**WORK TASK**
Report only how many lines of the records contain the word "hmom".

**EXTRACTED INFORMATION**

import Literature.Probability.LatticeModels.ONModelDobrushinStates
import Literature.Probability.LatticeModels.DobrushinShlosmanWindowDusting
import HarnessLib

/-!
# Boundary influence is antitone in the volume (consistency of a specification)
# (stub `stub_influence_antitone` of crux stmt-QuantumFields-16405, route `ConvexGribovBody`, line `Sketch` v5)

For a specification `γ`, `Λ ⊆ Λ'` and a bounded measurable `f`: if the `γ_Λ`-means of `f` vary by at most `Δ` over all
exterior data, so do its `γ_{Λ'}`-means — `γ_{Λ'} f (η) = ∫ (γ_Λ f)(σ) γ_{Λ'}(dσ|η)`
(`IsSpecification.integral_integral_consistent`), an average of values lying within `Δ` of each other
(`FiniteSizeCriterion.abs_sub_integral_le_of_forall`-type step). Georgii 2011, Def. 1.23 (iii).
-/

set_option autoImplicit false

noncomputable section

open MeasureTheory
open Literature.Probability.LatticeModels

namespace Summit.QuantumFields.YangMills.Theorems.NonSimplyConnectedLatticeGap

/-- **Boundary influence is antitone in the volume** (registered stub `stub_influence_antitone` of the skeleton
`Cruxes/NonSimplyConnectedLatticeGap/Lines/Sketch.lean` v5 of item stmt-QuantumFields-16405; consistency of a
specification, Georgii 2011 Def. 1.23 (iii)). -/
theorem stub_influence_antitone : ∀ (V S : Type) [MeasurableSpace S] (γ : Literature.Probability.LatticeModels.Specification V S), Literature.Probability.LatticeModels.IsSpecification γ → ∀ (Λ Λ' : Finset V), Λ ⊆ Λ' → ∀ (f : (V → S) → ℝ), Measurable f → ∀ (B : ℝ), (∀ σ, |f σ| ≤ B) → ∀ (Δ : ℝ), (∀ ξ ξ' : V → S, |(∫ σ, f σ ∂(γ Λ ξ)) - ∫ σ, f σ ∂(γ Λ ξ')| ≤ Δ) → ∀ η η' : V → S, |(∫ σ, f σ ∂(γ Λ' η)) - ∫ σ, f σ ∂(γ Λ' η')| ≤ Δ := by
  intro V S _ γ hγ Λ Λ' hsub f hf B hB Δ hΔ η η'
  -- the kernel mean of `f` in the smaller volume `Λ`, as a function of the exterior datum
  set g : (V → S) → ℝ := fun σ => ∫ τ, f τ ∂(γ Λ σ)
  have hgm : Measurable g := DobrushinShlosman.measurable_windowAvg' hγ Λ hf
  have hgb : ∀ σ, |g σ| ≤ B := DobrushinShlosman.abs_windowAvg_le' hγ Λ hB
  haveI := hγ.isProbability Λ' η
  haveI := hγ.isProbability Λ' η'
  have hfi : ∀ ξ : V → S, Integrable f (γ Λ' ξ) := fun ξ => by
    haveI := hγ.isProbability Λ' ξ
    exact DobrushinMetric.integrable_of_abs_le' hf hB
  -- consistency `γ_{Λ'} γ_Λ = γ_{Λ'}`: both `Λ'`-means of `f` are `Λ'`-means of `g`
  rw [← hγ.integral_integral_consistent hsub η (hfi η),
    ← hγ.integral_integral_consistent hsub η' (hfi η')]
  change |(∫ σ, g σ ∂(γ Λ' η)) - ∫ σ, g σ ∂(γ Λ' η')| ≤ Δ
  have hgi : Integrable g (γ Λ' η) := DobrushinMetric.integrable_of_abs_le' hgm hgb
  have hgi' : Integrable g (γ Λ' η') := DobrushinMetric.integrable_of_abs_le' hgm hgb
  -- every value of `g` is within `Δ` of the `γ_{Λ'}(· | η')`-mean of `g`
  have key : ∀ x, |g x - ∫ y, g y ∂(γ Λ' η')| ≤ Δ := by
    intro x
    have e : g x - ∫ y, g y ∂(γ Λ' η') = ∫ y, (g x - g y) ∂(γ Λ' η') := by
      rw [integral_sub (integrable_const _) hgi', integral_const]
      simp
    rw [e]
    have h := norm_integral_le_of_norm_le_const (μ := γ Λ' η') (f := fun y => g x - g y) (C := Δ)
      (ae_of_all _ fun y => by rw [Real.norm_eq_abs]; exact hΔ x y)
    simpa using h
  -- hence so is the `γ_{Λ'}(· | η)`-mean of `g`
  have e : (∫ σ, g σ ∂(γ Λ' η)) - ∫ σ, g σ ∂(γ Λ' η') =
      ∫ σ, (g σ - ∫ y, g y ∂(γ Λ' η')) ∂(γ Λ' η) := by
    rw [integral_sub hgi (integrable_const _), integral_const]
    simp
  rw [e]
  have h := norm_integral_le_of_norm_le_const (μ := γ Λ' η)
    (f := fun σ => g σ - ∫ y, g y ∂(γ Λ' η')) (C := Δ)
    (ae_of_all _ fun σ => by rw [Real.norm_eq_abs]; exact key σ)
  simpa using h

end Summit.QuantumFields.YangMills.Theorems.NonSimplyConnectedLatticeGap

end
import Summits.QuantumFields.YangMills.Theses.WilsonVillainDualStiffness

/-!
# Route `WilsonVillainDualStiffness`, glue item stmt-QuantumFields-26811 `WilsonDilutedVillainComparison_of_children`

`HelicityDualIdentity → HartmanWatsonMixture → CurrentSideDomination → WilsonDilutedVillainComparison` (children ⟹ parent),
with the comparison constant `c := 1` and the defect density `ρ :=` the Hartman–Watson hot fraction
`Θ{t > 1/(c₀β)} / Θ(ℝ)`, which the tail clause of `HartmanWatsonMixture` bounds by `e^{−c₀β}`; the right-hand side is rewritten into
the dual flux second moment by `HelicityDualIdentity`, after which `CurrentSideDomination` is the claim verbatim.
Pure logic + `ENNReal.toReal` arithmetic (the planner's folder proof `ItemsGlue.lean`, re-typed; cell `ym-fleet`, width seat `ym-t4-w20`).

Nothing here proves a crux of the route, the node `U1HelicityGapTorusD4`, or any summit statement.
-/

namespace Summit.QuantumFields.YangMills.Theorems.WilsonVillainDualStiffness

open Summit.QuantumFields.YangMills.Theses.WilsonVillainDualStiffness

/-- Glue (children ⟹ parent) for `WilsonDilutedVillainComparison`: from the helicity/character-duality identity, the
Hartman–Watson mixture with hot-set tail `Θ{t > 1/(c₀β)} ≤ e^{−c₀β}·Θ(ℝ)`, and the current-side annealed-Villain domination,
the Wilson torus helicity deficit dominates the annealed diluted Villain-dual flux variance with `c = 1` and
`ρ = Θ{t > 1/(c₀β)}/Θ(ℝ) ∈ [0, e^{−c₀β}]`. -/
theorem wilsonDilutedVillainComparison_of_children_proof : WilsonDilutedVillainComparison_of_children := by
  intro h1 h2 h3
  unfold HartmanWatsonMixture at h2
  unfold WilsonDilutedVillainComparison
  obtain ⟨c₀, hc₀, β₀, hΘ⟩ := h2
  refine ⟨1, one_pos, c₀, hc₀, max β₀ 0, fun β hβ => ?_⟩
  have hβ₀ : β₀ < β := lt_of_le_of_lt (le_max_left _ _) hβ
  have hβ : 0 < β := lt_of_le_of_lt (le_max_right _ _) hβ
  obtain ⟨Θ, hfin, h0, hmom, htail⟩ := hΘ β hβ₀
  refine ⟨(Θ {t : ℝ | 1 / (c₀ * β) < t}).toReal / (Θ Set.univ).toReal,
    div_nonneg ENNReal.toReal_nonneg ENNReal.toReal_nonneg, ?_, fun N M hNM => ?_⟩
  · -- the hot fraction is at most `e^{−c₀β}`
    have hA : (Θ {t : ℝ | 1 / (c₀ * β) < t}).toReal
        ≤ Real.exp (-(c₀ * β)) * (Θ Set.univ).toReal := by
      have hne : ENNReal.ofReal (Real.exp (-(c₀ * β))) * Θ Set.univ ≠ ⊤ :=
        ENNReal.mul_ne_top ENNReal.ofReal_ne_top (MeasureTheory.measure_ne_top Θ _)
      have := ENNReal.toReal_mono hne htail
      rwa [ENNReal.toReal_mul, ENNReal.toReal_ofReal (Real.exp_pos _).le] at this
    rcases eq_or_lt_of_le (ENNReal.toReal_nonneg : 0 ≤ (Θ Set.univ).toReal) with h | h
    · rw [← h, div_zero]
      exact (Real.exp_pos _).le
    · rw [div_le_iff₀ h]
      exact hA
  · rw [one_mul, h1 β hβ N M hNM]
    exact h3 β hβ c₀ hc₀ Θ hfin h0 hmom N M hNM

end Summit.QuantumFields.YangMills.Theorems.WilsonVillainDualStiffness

**ANSWER SPACE**
2